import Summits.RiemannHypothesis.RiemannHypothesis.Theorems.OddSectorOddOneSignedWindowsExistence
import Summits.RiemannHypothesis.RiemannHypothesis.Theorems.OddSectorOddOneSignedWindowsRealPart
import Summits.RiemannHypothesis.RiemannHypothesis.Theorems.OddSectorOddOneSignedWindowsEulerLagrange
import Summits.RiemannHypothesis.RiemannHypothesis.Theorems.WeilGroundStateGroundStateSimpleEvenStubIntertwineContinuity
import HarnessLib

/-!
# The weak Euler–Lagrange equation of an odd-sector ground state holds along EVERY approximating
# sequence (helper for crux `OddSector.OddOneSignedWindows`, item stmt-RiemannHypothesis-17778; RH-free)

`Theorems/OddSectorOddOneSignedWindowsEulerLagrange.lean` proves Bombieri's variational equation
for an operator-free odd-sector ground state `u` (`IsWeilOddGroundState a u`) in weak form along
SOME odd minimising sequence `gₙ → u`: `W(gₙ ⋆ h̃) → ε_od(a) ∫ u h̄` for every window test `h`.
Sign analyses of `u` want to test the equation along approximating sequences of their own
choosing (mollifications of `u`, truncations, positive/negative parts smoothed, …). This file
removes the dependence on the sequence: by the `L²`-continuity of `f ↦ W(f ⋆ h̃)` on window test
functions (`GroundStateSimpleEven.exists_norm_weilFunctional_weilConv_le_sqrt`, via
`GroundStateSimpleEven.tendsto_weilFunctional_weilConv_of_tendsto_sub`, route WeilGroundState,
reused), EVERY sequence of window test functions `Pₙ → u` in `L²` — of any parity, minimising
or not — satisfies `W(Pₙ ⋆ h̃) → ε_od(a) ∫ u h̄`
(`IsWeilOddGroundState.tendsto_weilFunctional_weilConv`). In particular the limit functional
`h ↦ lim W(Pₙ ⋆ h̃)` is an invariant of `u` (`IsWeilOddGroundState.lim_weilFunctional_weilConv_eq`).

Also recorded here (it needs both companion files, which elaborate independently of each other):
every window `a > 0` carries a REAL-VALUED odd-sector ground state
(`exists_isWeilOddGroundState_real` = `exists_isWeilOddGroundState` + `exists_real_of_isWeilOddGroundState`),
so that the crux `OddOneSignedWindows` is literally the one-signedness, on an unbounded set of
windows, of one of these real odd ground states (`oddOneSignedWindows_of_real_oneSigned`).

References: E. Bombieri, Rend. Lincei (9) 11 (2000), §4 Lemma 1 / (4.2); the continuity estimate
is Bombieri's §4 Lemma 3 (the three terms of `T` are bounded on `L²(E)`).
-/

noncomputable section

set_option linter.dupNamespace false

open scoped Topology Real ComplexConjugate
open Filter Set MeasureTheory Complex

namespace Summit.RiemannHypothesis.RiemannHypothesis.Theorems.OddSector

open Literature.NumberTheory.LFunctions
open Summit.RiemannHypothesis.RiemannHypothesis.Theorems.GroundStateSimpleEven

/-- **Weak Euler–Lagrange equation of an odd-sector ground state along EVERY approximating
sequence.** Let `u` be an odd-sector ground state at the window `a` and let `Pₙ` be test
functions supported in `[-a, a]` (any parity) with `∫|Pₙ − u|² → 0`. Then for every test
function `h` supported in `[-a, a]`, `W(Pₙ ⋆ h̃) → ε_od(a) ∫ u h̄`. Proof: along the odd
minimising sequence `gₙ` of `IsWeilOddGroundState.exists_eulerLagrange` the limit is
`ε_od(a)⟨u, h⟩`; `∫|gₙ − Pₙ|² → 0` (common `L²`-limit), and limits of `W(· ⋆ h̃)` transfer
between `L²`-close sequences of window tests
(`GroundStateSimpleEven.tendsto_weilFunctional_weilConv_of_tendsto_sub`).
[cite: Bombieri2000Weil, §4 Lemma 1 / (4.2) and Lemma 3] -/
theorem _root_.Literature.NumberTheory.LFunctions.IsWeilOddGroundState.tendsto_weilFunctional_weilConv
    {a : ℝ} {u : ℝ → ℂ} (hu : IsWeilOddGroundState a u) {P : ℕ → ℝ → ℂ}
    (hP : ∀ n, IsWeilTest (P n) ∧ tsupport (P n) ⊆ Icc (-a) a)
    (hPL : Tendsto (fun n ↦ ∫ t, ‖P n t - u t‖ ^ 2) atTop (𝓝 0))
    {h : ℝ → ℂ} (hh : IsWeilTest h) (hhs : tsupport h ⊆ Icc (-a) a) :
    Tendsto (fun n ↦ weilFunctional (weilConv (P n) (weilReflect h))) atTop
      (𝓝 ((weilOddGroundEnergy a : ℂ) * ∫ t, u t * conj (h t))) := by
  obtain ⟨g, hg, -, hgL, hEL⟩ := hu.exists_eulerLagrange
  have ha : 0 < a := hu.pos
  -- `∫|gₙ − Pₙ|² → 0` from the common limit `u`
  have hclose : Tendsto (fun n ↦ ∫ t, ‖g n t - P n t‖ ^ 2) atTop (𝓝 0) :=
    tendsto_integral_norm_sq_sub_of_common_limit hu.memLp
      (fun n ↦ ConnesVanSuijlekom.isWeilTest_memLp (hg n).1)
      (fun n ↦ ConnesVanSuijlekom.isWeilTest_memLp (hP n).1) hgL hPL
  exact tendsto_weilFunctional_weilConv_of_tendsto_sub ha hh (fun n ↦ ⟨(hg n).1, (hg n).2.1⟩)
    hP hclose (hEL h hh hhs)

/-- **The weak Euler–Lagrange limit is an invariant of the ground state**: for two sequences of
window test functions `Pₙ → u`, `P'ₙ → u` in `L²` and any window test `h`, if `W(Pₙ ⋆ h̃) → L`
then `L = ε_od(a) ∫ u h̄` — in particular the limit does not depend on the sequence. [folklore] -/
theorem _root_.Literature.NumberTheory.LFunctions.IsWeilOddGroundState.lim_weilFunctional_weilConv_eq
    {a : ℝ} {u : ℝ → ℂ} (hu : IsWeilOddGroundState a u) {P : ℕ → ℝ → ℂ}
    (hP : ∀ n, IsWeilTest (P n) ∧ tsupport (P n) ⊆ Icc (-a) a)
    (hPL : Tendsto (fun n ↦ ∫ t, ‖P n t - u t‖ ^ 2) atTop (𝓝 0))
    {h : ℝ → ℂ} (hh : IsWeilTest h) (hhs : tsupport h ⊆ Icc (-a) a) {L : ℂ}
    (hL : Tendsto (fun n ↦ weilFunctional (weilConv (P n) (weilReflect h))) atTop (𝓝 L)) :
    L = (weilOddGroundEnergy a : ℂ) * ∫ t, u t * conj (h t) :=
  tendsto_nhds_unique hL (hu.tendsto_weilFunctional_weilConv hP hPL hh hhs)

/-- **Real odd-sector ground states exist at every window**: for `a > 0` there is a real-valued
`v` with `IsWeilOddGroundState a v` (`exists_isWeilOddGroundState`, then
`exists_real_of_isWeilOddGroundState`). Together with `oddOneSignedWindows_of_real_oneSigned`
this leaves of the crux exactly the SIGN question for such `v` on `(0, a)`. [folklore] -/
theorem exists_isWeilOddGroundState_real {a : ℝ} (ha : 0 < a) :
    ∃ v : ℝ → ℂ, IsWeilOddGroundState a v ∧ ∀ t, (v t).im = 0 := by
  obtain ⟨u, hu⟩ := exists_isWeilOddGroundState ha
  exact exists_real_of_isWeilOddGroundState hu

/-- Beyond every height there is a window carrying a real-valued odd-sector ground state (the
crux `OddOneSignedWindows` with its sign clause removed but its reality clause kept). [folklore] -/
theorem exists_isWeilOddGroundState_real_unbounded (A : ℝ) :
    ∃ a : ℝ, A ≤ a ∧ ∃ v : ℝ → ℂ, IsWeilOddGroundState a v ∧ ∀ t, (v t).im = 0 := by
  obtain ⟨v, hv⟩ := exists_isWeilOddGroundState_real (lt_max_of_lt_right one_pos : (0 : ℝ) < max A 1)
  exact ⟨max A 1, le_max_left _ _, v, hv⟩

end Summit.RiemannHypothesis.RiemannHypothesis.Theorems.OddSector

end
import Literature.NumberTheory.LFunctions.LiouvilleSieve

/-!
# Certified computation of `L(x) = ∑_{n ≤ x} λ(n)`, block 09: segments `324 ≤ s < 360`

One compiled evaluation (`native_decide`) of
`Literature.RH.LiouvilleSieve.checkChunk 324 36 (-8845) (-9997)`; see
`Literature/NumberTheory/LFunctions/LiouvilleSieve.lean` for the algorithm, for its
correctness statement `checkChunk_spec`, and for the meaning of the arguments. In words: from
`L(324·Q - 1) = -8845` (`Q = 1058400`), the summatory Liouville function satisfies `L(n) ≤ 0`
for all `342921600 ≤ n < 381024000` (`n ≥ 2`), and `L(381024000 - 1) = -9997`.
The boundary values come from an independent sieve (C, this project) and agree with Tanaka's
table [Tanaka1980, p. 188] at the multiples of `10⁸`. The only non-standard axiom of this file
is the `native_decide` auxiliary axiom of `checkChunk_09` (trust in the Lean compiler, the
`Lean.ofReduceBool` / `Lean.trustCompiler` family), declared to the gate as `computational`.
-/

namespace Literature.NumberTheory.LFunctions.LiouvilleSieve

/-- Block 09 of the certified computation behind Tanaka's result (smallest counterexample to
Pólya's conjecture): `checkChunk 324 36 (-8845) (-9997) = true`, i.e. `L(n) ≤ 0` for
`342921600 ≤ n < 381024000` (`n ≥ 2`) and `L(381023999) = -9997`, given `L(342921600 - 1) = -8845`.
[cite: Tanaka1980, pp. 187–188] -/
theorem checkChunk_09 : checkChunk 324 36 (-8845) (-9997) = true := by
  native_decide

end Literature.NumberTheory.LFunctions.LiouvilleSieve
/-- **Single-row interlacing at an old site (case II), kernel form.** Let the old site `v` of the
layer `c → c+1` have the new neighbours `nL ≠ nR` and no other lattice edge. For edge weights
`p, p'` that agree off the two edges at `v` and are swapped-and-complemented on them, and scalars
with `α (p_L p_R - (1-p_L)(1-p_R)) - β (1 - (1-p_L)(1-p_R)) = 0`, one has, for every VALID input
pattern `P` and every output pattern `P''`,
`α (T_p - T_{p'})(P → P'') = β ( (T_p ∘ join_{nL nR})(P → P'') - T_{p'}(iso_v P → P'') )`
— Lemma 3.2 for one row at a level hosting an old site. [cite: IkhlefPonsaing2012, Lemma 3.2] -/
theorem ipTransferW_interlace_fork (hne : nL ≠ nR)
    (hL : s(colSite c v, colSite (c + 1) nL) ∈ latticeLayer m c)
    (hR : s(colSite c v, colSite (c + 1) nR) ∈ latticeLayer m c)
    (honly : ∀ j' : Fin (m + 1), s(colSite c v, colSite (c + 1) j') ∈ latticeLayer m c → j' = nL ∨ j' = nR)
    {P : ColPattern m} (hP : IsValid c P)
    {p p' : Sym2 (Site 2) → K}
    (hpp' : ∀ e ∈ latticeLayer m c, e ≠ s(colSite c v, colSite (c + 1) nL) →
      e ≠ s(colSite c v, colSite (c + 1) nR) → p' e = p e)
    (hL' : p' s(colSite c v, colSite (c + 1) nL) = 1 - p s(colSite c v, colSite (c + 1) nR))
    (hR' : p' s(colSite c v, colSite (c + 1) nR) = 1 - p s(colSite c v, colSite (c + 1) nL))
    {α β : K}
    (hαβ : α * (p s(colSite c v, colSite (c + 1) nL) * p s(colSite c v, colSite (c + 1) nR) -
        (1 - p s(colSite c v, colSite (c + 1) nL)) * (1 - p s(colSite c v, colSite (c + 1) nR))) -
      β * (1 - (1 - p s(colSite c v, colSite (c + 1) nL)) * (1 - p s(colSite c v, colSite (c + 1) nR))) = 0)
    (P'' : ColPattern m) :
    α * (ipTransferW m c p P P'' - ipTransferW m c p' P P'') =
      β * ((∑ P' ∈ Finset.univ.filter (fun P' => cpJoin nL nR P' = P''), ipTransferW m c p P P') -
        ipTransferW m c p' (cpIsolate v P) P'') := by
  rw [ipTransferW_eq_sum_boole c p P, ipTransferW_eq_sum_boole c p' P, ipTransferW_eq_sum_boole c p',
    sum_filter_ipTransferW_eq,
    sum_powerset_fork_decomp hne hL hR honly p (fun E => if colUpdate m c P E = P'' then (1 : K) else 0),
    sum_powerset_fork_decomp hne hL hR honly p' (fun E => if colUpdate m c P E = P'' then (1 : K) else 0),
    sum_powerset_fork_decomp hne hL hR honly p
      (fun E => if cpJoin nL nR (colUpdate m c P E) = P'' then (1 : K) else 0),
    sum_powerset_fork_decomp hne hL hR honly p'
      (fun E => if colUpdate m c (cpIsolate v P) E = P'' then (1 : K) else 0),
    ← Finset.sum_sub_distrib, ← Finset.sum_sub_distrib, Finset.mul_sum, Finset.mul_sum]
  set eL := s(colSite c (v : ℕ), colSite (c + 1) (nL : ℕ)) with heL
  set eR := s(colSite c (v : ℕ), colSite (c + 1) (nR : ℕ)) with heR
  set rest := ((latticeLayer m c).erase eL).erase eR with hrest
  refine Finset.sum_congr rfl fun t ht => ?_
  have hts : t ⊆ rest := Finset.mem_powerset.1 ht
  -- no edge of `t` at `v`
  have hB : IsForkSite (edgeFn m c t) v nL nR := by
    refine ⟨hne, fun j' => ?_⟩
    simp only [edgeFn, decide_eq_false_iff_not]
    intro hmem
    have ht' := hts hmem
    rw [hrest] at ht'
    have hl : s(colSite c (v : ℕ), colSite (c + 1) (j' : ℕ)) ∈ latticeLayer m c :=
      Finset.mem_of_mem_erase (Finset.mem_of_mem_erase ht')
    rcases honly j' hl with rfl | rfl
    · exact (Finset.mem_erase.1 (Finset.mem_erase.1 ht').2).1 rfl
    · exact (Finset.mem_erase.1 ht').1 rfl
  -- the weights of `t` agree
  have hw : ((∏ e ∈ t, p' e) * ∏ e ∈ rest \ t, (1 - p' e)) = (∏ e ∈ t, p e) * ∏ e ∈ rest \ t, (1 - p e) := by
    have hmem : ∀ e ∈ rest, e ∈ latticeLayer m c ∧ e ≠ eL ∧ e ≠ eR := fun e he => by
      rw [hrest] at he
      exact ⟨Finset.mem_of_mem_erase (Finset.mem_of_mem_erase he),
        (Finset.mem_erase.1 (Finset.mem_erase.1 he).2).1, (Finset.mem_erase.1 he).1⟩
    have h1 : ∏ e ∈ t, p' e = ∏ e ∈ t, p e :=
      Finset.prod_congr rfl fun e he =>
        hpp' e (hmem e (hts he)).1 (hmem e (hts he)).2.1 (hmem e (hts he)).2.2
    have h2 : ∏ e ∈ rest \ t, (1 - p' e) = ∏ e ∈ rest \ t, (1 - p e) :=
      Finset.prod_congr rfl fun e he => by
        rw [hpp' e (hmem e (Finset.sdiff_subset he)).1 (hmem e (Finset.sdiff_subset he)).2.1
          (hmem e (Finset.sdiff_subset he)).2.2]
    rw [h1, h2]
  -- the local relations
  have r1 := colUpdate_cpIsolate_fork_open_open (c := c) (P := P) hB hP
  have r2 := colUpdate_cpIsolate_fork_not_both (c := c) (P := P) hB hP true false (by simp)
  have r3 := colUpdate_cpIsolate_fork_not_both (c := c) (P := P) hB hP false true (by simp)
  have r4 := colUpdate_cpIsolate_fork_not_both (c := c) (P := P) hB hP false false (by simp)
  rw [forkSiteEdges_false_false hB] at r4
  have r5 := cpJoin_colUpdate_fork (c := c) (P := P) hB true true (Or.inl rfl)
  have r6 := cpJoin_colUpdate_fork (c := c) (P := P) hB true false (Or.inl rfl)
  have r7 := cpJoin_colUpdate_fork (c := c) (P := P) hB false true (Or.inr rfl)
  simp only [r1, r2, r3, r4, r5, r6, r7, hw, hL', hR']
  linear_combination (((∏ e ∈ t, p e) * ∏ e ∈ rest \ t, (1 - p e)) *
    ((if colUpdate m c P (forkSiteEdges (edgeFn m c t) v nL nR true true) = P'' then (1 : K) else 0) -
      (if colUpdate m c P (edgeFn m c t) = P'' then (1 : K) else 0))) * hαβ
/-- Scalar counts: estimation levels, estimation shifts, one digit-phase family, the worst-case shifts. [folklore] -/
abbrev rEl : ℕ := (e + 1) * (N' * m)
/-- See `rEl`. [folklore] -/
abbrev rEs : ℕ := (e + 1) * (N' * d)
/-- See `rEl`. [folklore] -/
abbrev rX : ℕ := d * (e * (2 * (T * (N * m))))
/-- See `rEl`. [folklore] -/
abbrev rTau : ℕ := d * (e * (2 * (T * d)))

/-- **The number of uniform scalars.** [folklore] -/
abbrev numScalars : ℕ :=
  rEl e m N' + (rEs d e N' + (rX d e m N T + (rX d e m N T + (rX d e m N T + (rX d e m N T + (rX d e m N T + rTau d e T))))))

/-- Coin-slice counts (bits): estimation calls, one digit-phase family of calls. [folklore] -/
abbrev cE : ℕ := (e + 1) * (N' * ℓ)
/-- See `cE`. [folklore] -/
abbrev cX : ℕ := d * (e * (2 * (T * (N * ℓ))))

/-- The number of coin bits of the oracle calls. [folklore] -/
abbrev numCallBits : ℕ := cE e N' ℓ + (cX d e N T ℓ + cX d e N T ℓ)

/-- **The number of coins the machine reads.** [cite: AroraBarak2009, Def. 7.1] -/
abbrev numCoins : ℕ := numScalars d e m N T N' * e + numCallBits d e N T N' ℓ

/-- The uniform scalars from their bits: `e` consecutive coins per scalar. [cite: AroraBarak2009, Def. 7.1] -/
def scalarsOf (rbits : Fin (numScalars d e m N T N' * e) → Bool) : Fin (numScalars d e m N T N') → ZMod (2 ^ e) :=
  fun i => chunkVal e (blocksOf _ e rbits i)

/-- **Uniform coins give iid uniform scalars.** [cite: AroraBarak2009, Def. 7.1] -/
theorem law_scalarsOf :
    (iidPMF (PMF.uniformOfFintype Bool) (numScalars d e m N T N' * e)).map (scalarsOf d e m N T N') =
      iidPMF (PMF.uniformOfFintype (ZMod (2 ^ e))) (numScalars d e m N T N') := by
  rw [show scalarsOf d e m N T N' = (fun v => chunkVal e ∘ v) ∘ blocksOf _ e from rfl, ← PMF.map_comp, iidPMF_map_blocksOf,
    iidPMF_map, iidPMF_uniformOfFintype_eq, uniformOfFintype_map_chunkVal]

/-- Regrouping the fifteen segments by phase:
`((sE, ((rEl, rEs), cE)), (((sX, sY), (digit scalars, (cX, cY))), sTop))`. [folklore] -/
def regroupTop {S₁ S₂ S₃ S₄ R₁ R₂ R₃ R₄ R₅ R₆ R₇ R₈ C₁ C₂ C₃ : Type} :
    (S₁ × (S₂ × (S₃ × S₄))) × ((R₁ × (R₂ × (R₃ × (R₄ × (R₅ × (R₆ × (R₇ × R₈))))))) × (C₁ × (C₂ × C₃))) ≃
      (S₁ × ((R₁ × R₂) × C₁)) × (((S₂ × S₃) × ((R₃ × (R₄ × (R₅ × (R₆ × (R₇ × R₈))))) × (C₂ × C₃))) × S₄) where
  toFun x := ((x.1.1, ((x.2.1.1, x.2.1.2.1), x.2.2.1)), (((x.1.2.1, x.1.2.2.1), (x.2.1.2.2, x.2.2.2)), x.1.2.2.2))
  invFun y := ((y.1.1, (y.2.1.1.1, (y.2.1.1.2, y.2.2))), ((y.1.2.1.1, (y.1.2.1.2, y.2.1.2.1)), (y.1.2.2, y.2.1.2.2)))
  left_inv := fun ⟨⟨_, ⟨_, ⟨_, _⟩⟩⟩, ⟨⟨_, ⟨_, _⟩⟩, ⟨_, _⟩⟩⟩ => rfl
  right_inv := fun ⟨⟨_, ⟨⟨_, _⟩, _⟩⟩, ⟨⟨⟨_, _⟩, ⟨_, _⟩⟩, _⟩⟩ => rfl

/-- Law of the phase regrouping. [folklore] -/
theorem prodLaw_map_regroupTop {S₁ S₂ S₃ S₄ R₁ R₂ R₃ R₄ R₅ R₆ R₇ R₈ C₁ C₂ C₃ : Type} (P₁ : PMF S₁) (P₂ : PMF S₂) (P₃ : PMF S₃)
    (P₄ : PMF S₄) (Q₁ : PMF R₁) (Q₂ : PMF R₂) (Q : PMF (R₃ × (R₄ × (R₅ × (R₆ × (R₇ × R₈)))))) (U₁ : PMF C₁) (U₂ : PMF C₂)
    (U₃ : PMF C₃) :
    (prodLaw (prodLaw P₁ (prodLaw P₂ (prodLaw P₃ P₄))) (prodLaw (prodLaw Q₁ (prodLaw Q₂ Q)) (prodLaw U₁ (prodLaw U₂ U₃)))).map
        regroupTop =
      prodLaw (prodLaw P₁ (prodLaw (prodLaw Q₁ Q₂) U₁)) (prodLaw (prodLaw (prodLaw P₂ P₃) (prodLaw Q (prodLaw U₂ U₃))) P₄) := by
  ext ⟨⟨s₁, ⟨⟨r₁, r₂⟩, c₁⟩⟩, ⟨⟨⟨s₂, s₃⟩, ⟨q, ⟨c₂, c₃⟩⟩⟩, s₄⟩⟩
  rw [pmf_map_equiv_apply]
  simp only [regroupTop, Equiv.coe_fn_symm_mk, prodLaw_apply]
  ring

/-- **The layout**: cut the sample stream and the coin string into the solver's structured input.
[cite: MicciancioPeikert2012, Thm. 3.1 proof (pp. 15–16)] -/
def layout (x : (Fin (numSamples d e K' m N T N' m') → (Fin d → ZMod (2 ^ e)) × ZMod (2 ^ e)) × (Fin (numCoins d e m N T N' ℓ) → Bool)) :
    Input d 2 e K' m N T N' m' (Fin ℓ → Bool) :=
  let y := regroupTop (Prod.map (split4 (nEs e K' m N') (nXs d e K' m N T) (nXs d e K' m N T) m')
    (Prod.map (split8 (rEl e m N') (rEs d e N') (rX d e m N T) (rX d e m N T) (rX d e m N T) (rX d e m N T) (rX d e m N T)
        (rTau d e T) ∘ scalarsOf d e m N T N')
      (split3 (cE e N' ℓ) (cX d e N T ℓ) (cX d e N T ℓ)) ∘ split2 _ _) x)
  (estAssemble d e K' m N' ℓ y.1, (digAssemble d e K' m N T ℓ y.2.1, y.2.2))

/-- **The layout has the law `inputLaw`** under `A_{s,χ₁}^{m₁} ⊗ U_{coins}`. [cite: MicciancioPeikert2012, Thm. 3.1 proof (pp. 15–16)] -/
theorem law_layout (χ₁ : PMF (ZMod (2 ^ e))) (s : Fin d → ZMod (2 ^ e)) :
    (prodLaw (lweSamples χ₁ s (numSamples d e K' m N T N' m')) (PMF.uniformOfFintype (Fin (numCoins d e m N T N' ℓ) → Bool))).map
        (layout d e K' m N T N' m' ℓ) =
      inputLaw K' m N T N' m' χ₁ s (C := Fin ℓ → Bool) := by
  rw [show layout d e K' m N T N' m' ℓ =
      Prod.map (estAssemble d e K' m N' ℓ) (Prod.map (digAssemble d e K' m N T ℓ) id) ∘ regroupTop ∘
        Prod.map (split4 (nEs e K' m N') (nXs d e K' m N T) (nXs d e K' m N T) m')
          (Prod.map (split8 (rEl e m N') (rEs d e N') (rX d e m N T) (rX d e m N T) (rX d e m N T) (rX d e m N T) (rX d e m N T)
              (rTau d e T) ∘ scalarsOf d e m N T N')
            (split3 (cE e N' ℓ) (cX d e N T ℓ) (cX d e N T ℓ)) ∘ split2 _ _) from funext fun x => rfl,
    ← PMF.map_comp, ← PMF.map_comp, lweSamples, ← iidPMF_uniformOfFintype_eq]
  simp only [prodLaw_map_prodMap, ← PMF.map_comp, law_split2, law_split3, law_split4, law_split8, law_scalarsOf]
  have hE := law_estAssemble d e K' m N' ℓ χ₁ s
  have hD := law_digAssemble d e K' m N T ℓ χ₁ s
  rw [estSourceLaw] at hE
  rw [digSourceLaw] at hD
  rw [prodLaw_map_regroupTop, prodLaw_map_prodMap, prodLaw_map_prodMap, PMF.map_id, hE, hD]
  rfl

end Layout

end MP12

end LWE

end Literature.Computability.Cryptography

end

|---|

> [Action item]: Every line of the listing above that contains "ConnesVanSuijlekom" is to be copied.

> [Response area]:
      (fun n ↦ ConnesVanSuijlekom.isWeilTest_memLp (hg n).1)
      (fun n ↦ ConnesVanSuijlekom.isWeilTest_memLp (hP n).1) hgL hPL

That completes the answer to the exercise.